+++ Records supplied
import Summits.QuantumFields.BalabanUV.T4Continuum.Spine.NE2.ComposedRemainderCoherentTower
import Summits.QuantumFields.BalabanUV.T4Continuum.Spine.NE2.DeltaPrimeData

/-!
# T⁴ programme, spine node NE2 (U1a) — r1 + r2 IN ONE END: coherent averaged towers with print's composed averaging, (124)'s remainders AND [B9] (3.10)'s `Δ′` in the last slot
# (cell `pub-balaban-gaps`, seat ne2 gen 7; after `ComposedRemainderCoherentTower` (r2, this gen) and `DeltaPrimeData` (r1, gen 3))

`ComposedRemainderCoherentTower.composed_full_averaging_rate_of_coherentTowers` still carries a free operator tower `P₄` with `PerturbationLaws` (`hP₄`) — the slot of the
remaining summand of [B9] (3.26), the curvature term `Δ′(U_k)` of (3.10).  Gen 2–3 typed `Δ′` as an operator on the route's carriers and proved its `PerturbationLaws` from letters on the
fundamental field (`DeltaPrimeSecondOrder.perturbationLaws_deltaPrime'` fed by `DeltaPrimeData.boundedBackgroundM_zS/zF/zB_of_small`).  THIS FILE puts the two together:
 * **`topU u hu`** — the finest fields `u k k` of the towers as `U(n)`-valued bond configurations in `Δ′`'s convention (`V k ν x`);
 * **`composed_full_averaging_deltaPrime_rate_of_coherentTowers`** — the (3.26)-shape END for COHERENT averaged towers of unitary gauge fields with `P₄ := Δ′(u_k^{(k)})`: NO free operator
   datum is displayed any more.  Binders: coherence/junk, the top plaquette letter `p_U` (+ two numerical thresholds), sizes `α_U`, top-level Lipschitz `β_U`, chain closeness `σ_U, θ_c`,
   the six plaquette-FIELD letters of `Δ′` (sizes `b_S, b_B`, block-parent consistency `σ_S, σ_B`, lattice-Lipschitz `σ_S′, σ_B′` of `S = symF(c_k²(Re U(∂p) − 1))`, `B = brkF(c_k² Im U(∂p))` —
   [B9] (3.35)–(3.36)/NE3 shapes, exactly as in `DeltaPrimeData.principalB9_deltaPrime_rate_of_small`), `Y_x ∈ P`, the frame, NE3 BY NAME, `ρ`, ONE closed-form smallness inequality.
REMAINS (located, unchanged): every displayed letter is (3.35)/(3.36)-gauge information about Bałaban's minimiser and its averages = NE3's currency (G2); (W2″); (R7).
HONEST FRAMING (T4-DAG p. 1).  A COMPOSITION of kernel theorems about MODEL objects; `u` and the frame are DATA asserted by nobody (NOT Bałaban's minimiser); NE3 OPEN by name; the averaging is
the route's typed reading of [B7] (124)/[B9] (3.15), `Δ′` the route's typed reading of [B9] (3.10); NOT NE2, NOT [B9] (3.26) as printed; **NE2 (U1a) NOT PROVED**; spine PROVED 0/9 unchanged;
NOT continuum YM / infinite volume / mass gap / Clay.  HONEST DEPENDENCY: continuum YM on T⁴ ⇐ BetaPertH ∧ nine spine estimates (0/9 proved).  No `sorry`.
-/

noncomputable section

open scoped BigOperators ComplexConjugate Matrix Matrix.Norms.L2Operator Kronecker
open Finset (range)

namespace Summit.QuantumFields.BalabanUV.T4Continuum.NE2.ComposedRemainderCoherentTowerDeltaPrime

open Literature.MathematicalPhysics.QuantumFieldTheory.Balaban1983to89.B5Prop11Plancherel (Tor fine unitVec Cst Cst_nonneg)
open Literature.MathematicalPhysics.QuantumFieldTheory.Balaban1983to89.B5G183RateUnitTower (lev lev_neZero)
open Literature.MathematicalPhysics.QuantumFieldTheory.Balaban1983to89.T4EtaRateMin (LocalRate)
open Summit.QuantumFields.BalabanUV.Beta.AdjointCarrierWiringEnd (CompFamily)
open Summit.QuantumFields.BalabanUV.T4Continuum
open Summit.QuantumFields.BalabanUV.T4Continuum.BalabanAveragedTowerUnit (idx Qlev)
open Summit.QuantumFields.BalabanUV.T4Continuum.BalabanAveragedTowerModes (par)
open Summit.QuantumFields.BalabanUV.T4Continuum.BlockPairingGeometry (tau)
open Summit.QuantumFields.BalabanUV.T4Continuum.KingPairingPlantedLaw (JpcT calDalev CJ)
open Summit.QuantumFields.BalabanUV.T4Continuum.GramPerturbationLaw (C2gram)
open Summit.QuantumFields.BalabanUV.T4Continuum.CovariantAveragingTower (TowerLimitRate)
open Summit.QuantumFields.BalabanUV.T4Continuum.BackgroundResolventTower (PerturbationLaws Cpert)
open Summit.QuantumFields.BalabanUV.T4Continuum.PerturbationAlgebra (perturbationLaws_mono)
open Summit.QuantumFields.BalabanUV.T4Continuum.RegularBackgroundTower (RegularTransporters regClass)
open Summit.QuantumFields.BalabanUV.T4Continuum.NE2FromNE3 (bgReadings)
open Summit.QuantumFields.BalabanUV.T4Continuum.CovariantAveragingSummand (kappaQ)
open Summit.QuantumFields.BalabanUV.T4Continuum.NE2BalabanLayer (tierBPert kappaB C2B)
open Summit.QuantumFields.BalabanUV.T4Continuum.NE2.CovariantTableBalaban (TBal)
open Summit.QuantumFields.BalabanUV.T4Continuum.NE2.ComposedAveragingMean (thetaZero)
open Summit.QuantumFields.BalabanUV.T4Continuum.NE2.ComposedAveragingRemainder (avgPertFull)
open Summit.QuantumFields.BalabanUV.T4Continuum.NE2.ComposedRemainderTower (Erem cR)
open Summit.QuantumFields.BalabanUV.T4Continuum.NE2.OneStepRemainderLoopCoeff (YxT remCoeffOf)
open Summit.QuantumFields.BalabanUV.T4Continuum.NE2.ComposedRemainderGaugeTower (fundT adT)
open Summit.QuantumFields.BalabanUV.T4Continuum.NE2.ComposedRemainderRateLetters (GamU EU CrU)
open Summit.QuantumFields.BalabanUV.T4Continuum.NE2.ComposedRemainderGaugeTowerRegular (topAdT)
open Summit.QuantumFields.BalabanUV.T4Continuum.NE2.TorusBlockAveragePlaquette (bavgTor tplaq)
open Summit.QuantumFields.BalabanUV.T4Continuum.NE2.TorusAveragedTowerPlaquette (C0')
open Summit.QuantumFields.BalabanUV.T4Continuum.NE2.ComposedRemainderCoherentTower (liftU composed_full_averaging_rate_of_coherentTowers)
open Summit.QuantumFields.BalabanUV.T4Continuum.NE2.DeltaPrimeOperator (deltaPrime)
open Summit.QuantumFields.BalabanUV.T4Continuum.NE2.DeltaPrimeCatalogue (Bfield)
open Summit.QuantumFields.BalabanUV.T4Continuum.NE2.DeltaPrimeSecondOrder (Sfield perturbationLaws_deltaPrime' kappaDP CDP)
open Summit.QuantumFields.BalabanUV.T4Continuum.NE2.DeltaPrimeData (boundedBackgroundM_zS_of_small boundedBackgroundM_zF_of_small boundedBackgroundM_zB_of_small)

variable {d : ℕ} (L : ℕ) [NeZero L] (M : Fin d → ℕ) [hM : ∀ μ, NeZero (M μ)]
  {n : Type} [Fintype n] [DecidableEq n] {ι : Type} [Fintype ι] [DecidableEq ι] {c : ℝ} {P : Submodule ℝ (Matrix n n ℂ)} {e : ι → Matrix n n ℂ}
  (hF : CompFamily c P e) (a : ℝ) (ha : 0 < a) [Nonempty n] [Nonempty ι]

/-! ## §1 The finest fields in `Δ′`'s convention -/

/-- the FINEST field of each tower as a `U(n)`-valued bond configuration `V k ν x` (the argument order of the `Δ′` files). [folklore] -/
def topU (u : ℕ → (i : ℕ) → Tor (fine (lev L i) M) → Fin d → (Matrix n n ℂ)ˣ) (hu : ∀ k i y κ, ((u k i y κ : (Matrix n n ℂ)ˣ) : Matrix n n ℂ) ∈ Matrix.unitaryGroup n ℂ) :
    (k : ℕ) → Fin d → Tor (fine (lev L k) M) → Matrix.unitaryGroup n ℂ := fun k ν x => ⟨(u k k x ν : Matrix n n ℂ), hu k k x ν⟩

omit [NeZero L] hM [Nonempty n] in
/-- entries of `topU`. [folklore] -/
theorem topU_val (u : ℕ → (i : ℕ) → Tor (fine (lev L i) M) → Fin d → (Matrix n n ℂ)ˣ) (hu : ∀ k i y κ, ((u k i y κ : (Matrix n n ℂ)ˣ) : Matrix n n ℂ) ∈ Matrix.unitaryGroup n ℂ)
    (k : ℕ) (ν : Fin d) (x : Tor (fine (lev L k) M)) : ((topU L M u hu k ν x : Matrix.unitaryGroup n ℂ) : Matrix n n ℂ) = (u k k x ν : Matrix n n ℂ) := rfl

/-! ## §2 The END with `Δ′` in the last slot -/

/-- **THE (3.26)-SHAPE END FOR COHERENT AVERAGED TOWERS WITH PRINT's COMPOSED AVERAGING, (124)'s REMAINDERS AND (3.10)'s `Δ′`** — `composed_full_averaging_rate_of_coherentTowers` with
`P₄ := Δ′(u_k^{(k)})`, its `PerturbationLaws` PROVED from the six plaquette-field letters and the size letter (`perturbationLaws_deltaPrime'` ∘ `boundedBackgroundM_zS/zF/zB_of_small`), rate
`L^{−k} ≤ ρ^k`.  No free operator datum is displayed.
[cite: Balaban1985BackgroundPropagators, (3.10) p.392, (3.15)–(3.16) p.393, (3.26) p.395, (3.35)–(3.36) pp.396–397; Balaban1985Averaging, (15) p.19, (42) p.23, Prop. 1 (51) p.26, (124) p.36, (143) p.39; King1986, Lemma 4.5 (4.38) p.674 (method)] [folklore] -/
theorem composed_full_averaging_deltaPrime_rate_of_coherentTowers (hL : 2 ≤ L) (hd : 1 ≤ d)
    {u : ℕ → (i : ℕ) → Tor (fine (lev L i) M) → Fin d → (Matrix n n ℂ)ˣ} (hu : ∀ k i y κ, ((u k i y κ : (Matrix n n ℂ)ˣ) : Matrix n n ℂ) ∈ Matrix.unitaryGroup n ℂ)
    (hcoh : ∀ k i, i < k → u k i = bavgTor (lev L i) L M (u k (i + 1))) (hjunk : ∀ k i, k < i → u k i = fun _ _ => 1)
    {αU βU σU θc ρ pU : ℝ} (hαU : 0 ≤ αU) (hβU : 0 ≤ βU) (hσU : 0 ≤ σU) (hθ0 : 0 ≤ θc) (hθ1 : θc ≤ 1) (hθρ : θc ≤ ρ) (hρ : 3 / (2 * (L : ℝ)) ≤ ρ) (hρ1 : ρ < 1)
    (hpU : 0 ≤ pU) (hth : 8 * C0' d * pU ≤ 1) (hpUs : d * (2 * pU) ≤ 1 / 16)
    (htop : ∀ k (y : Tor (fine (lev L k) M)) (μ ν : Fin d), μ ≠ ν → ‖((tplaq (u k k) y μ ν : (Matrix n n ℂ)ˣ) : Matrix n n ℂ) - 1‖ ≤ pU * (((L : ℝ)⁻¹) ^ 2) ^ k)
    (hUa : ∀ k i ν b, ‖(liftU L M u hu k i ν b : Matrix n n ℂ) - 1‖ ≤ αU / (lev L i : ℕ))
    (hUb : ∀ k ν μ (b : idx L M k), ‖(liftU L M u hu k k ν (tau (fine (lev L k) M) μ b) : Matrix n n ℂ) - (liftU L M u hu k k ν b : Matrix n n ℂ)‖ ≤ βU / ((lev L k : ℕ) : ℝ) ^ 2)
    (hUc : ∀ k i ν b, i ≤ k → ‖(liftU L M u hu (k + 1) i ν b : Matrix n n ℂ) - (liftU L M u hu k i ν b : Matrix n n ℂ)‖ ≤ σU * θc ^ k / (lev L i : ℕ))
    {C : ℝ} (hC : 0 ≤ C) (hNE3 : LocalRate (bgReadings L M (regClass L M (topAdT L M hF (liftU L M u hu)))) C ((L : ℝ)⁻¹))
    (hYP : ∀ k i x μ r, YxT L M (fundT L M (liftU L M u hu k)) i x μ r ∈ P)
    {bS σS σS' bB σB σB' : ℝ} (hbS : 0 ≤ bS) (hσS : 0 ≤ σS) (hσS' : 0 ≤ σS') (hbB : 0 ≤ bB) (hσB : 0 ≤ σB) (hσB' : 0 ≤ σB')
    (hSb : ∀ k μ ν x, ‖Sfield (fine (lev L k) M) (lev L k) c e (fun ν x => (topU L M u hu k ν x : Matrix n n ℂ)) μ ν x‖ ≤ bS)
    (hSc : ∀ k μ ν (y : Tor (fine (lev L (k + 1)) M)), ‖Sfield (fine (lev L (k + 1)) M) (lev L (k + 1)) c e (fun ν x => (topU L M u hu (k + 1) ν x : Matrix n n ℂ)) μ ν y
      - Sfield (fine (lev L k) M) (lev L k) c e (fun ν x => (topU L M u hu k ν x : Matrix n n ℂ)) μ ν (par (lev L k) L M y)‖ ≤ σS / (lev L k : ℕ))
    (hSl : ∀ k μ ν lam (x : Tor (fine (lev L k) M)), ‖Sfield (fine (lev L k) M) (lev L k) c e (fun ν x => (topU L M u hu k ν x : Matrix n n ℂ)) μ ν (x - unitVec _ lam)
      - Sfield (fine (lev L k) M) (lev L k) c e (fun ν x => (topU L M u hu k ν x : Matrix n n ℂ)) μ ν x‖ ≤ σS' / (lev L k : ℕ))
    (hBb : ∀ k μ ν x, ‖Bfield (fine (lev L k) M) (lev L k) c e (fun ν x => (topU L M u hu k ν x : Matrix n n ℂ)) μ ν x‖ ≤ bB)
    (hBc : ∀ k μ ν (y : Tor (fine (lev L (k + 1)) M)), ‖Bfield (fine (lev L (k + 1)) M) (lev L (k + 1)) c e (fun ν x => (topU L M u hu (k + 1) ν x : Matrix n n ℂ)) μ ν y
      - Bfield (fine (lev L k) M) (lev L k) c e (fun ν x => (topU L M u hu k ν x : Matrix n n ℂ)) μ ν (par (lev L k) L M y)‖ ≤ σB / (lev L k : ℕ))
    (hBl : ∀ k μ ν lam (x : Tor (fine (lev L k) M)), ‖Bfield (fine (lev L k) M) (lev L k) c e (fun ν x => (topU L M u hu k ν x : Matrix n n ℂ)) μ ν (x - unitVec _ lam)
      - Bfield (fine (lev L k) M) (lev L k) c e (fun ν x => (topU L M u hu k ν x : Matrix n n ℂ)) μ ν x‖ ≤ σB' / (lev L k : ℕ))
    (hsmall : kappaB ι d a (2 * αU) (2 * βU) C (kappaQ d a (a : ℂ) (Fintype.card ι * (Real.exp ((((d + 1) * L : ℕ) : ℝ) * (2 * αU)) - 1)
      + (1 + Fintype.card ι * (Real.exp ((((d + 1) * L : ℕ) : ℝ) * (2 * αU)) - 1)) * cR d L ι * GamU d (2 * pU) * Real.exp (EU ι d L αU (2 * pU)))) (kappaDP d a bS bB) < 1) :
    TowerLimitRate (fun k => Qlev L M k ⊗ₖ (1 : Matrix ι ι ℂ)) ((L : ℝ) ^ d)
      (fun k => (calDalev L M a ha k ⊗ₖ (1 : Matrix ι ι ℂ)
        + tierBPert L M (topAdT L M hF (liftU L M u hu)) (avgPertFull L M a (fun k => TBal L M (adT L M hF (liftU L M u hu k)) k)
            (fun k => Erem L M (adT L M hF (liftU L M u hu k)) (remCoeffOf L M (fundT L M (liftU L M u hu k)) c e (adT L M hF (liftU L M u hu k))) k))
            (fun k => deltaPrime (fine (lev L k) M) (lev L k) c e (fun ν x => (topU L M u hu k ν x : Matrix n n ℂ))) k)⁻¹)
      (Cpert (kappaB ι d a (2 * αU) (2 * βU) C (kappaQ d a (a : ℂ) (Fintype.card ι * (Real.exp ((((d + 1) * L : ℕ) : ℝ) * (2 * αU)) - 1)
          + (1 + Fintype.card ι * (Real.exp ((((d + 1) * L : ℕ) : ℝ) * (2 * αU)) - 1)) * cR d L ι * GamU d (2 * pU) * Real.exp (EU ι d L αU (2 * pU)))) (kappaDP d a bS bB)) (2 * d * Cst d a) (CJ d a)
        (C2B ι d L a (2 * αU) (2 * βU) C
          (a * C2gram (Cst d a) 1 (Fintype.card ι * (Real.exp ((((d + 1) * L : ℕ) : ℝ) * (2 * αU)) - 1)
              + (1 + Fintype.card ι * (Real.exp ((((d + 1) * L : ℕ) : ℝ) * (2 * αU)) - 1)) * cR d L ι * GamU d (2 * pU) * Real.exp (EU ι d L αU (2 * pU))) (2 * d * Cst d a) (CJ d a) (Cst d a)
            (Cst d a * Fintype.card ι * (thetaZero d L (2 * αU) (2 * σU) + (Real.exp ((((d + 1) * L : ℕ) : ℝ) * (2 * αU)) - 1)) + CrU ι d L a αU σU (2 * pU)))
          (max (CDP d a bS (bS * (4 * αU) + (σS + σS') + bS * (4 * αU)) bB (bB * (4 * αU) + (σB + σB') + bB * (4 * αU))) 0)) 0 1) ρ := by
  have h0 : (0 : ℝ) ≤ (L : ℝ)⁻¹ := inv_nonneg.mpr (Nat.cast_nonneg L)
  have hρ0 : 0 ≤ ρ := hθ0.trans hθρ
  have hLρ : (L : ℝ)⁻¹ ≤ ρ := by
    have hL1 : (1 : ℝ) ≤ L := by exact_mod_cast (by omega : 1 ≤ L)
    have hLpos : (0 : ℝ) < L := by linarith
    have : (L : ℝ)⁻¹ ≤ 3 / (2 * (L : ℝ)) := by rw [div_eq_mul_inv, mul_inv, ← mul_assoc]; nlinarith [inv_pos.mpr hLpos]
    exact this.trans hρ
  -- the size letter of the finest fields in `Δ′`'s convention
  have hV1 : ∀ k μ x, ‖((topU L M u hu k μ x : Matrix.unitaryGroup n ℂ) : Matrix n n ℂ) - 1‖ ≤ αU / (lev L k : ℕ) := fun k μ x => hUa k k μ (x, μ)
  -- `Δ′`'s laws from the letters
  have hΔ := perturbationLaws_deltaPrime' L M a ha c e (fun k ν x => (topU L M u hu k ν x : Matrix n n ℂ))
    (fun μ ν jj => boundedBackgroundM_zS_of_small L M hF (topU L M u hu) hαU hbS hσS hσS' hV1 hSb hSc hSl μ ν jj)
    (fun μ ν jj => boundedBackgroundM_zF_of_small L M hF (topU L M u hu) hαU hbB hσB hσB' hV1 hBb hBc hBl μ ν jj)
    (fun μ ν jj => boundedBackgroundM_zB_of_small L M hF (topU L M u hu) hαU hbB hσB hσB' hV1 hBb hBc hBl μ ν jj)
  have hP₄ : PerturbationLaws (fun k => calDalev L M a ha k ⊗ₖ (1 : Matrix ι ι ℂ)) (fun k => deltaPrime (fine (lev L k) M) (lev L k) c e (fun ν x => (topU L M u hu k ν x : Matrix n n ℂ)))
      (fun k => JpcT L M k ⊗ₖ (1 : Matrix ι ι ℂ)) (kappaDP d a bS bB)
      (fun k => max (CDP d a bS (bS * (4 * αU) + (σS + σS') + bS * (4 * αU)) bB (bB * (4 * αU) + (σB + σB') + bB * (4 * αU))) 0 * ρ ^ k) := by
    refine perturbationLaws_mono hΔ le_rfl fun k => ?_
    calc CDP d a bS (bS * (4 * αU) + (σS + σS') + bS * (4 * αU)) bB (bB * (4 * αU) + (σB + σB') + bB * (4 * αU)) * ((L : ℝ)⁻¹) ^ k
        ≤ max (CDP d a bS (bS * (4 * αU) + (σS + σS') + bS * (4 * αU)) bB (bB * (4 * αU) + (σB + σB') + bB * (4 * αU))) 0 * ((L : ℝ)⁻¹) ^ k :=
          mul_le_mul_of_nonneg_right (le_max_left _ _) (pow_nonneg h0 k)
      _ ≤ _ := mul_le_mul_of_nonneg_left (pow_le_pow_left₀ h0 hLρ k) (le_max_right _ _)
  exact composed_full_averaging_rate_of_coherentTowers L M hF a ha hL hd hu hcoh hjunk hαU hβU hσU hθ0 hθ1 hθρ hρ hρ1 hpU hth hpUs htop hUa hUb hUc hC hNE3 hYP hP₄ hsmall

end Summit.QuantumFields.BalabanUV.T4Continuum.NE2.ComposedRemainderCoherentTowerDeltaPrime

end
++++++
> [Assignment]: Search the listing above for the word "avgPertFull", and copy every line that has it.

> [Reply]:
open Summit.QuantumFields.BalabanUV.T4Continuum.NE2.ComposedAveragingRemainder (avgPertFull)
        + tierBPert L M (topAdT L M hF (liftU L M u hu)) (avgPertFull L M a (fun k => TBal L M (adT L M hF (liftU L M u hu k)) k)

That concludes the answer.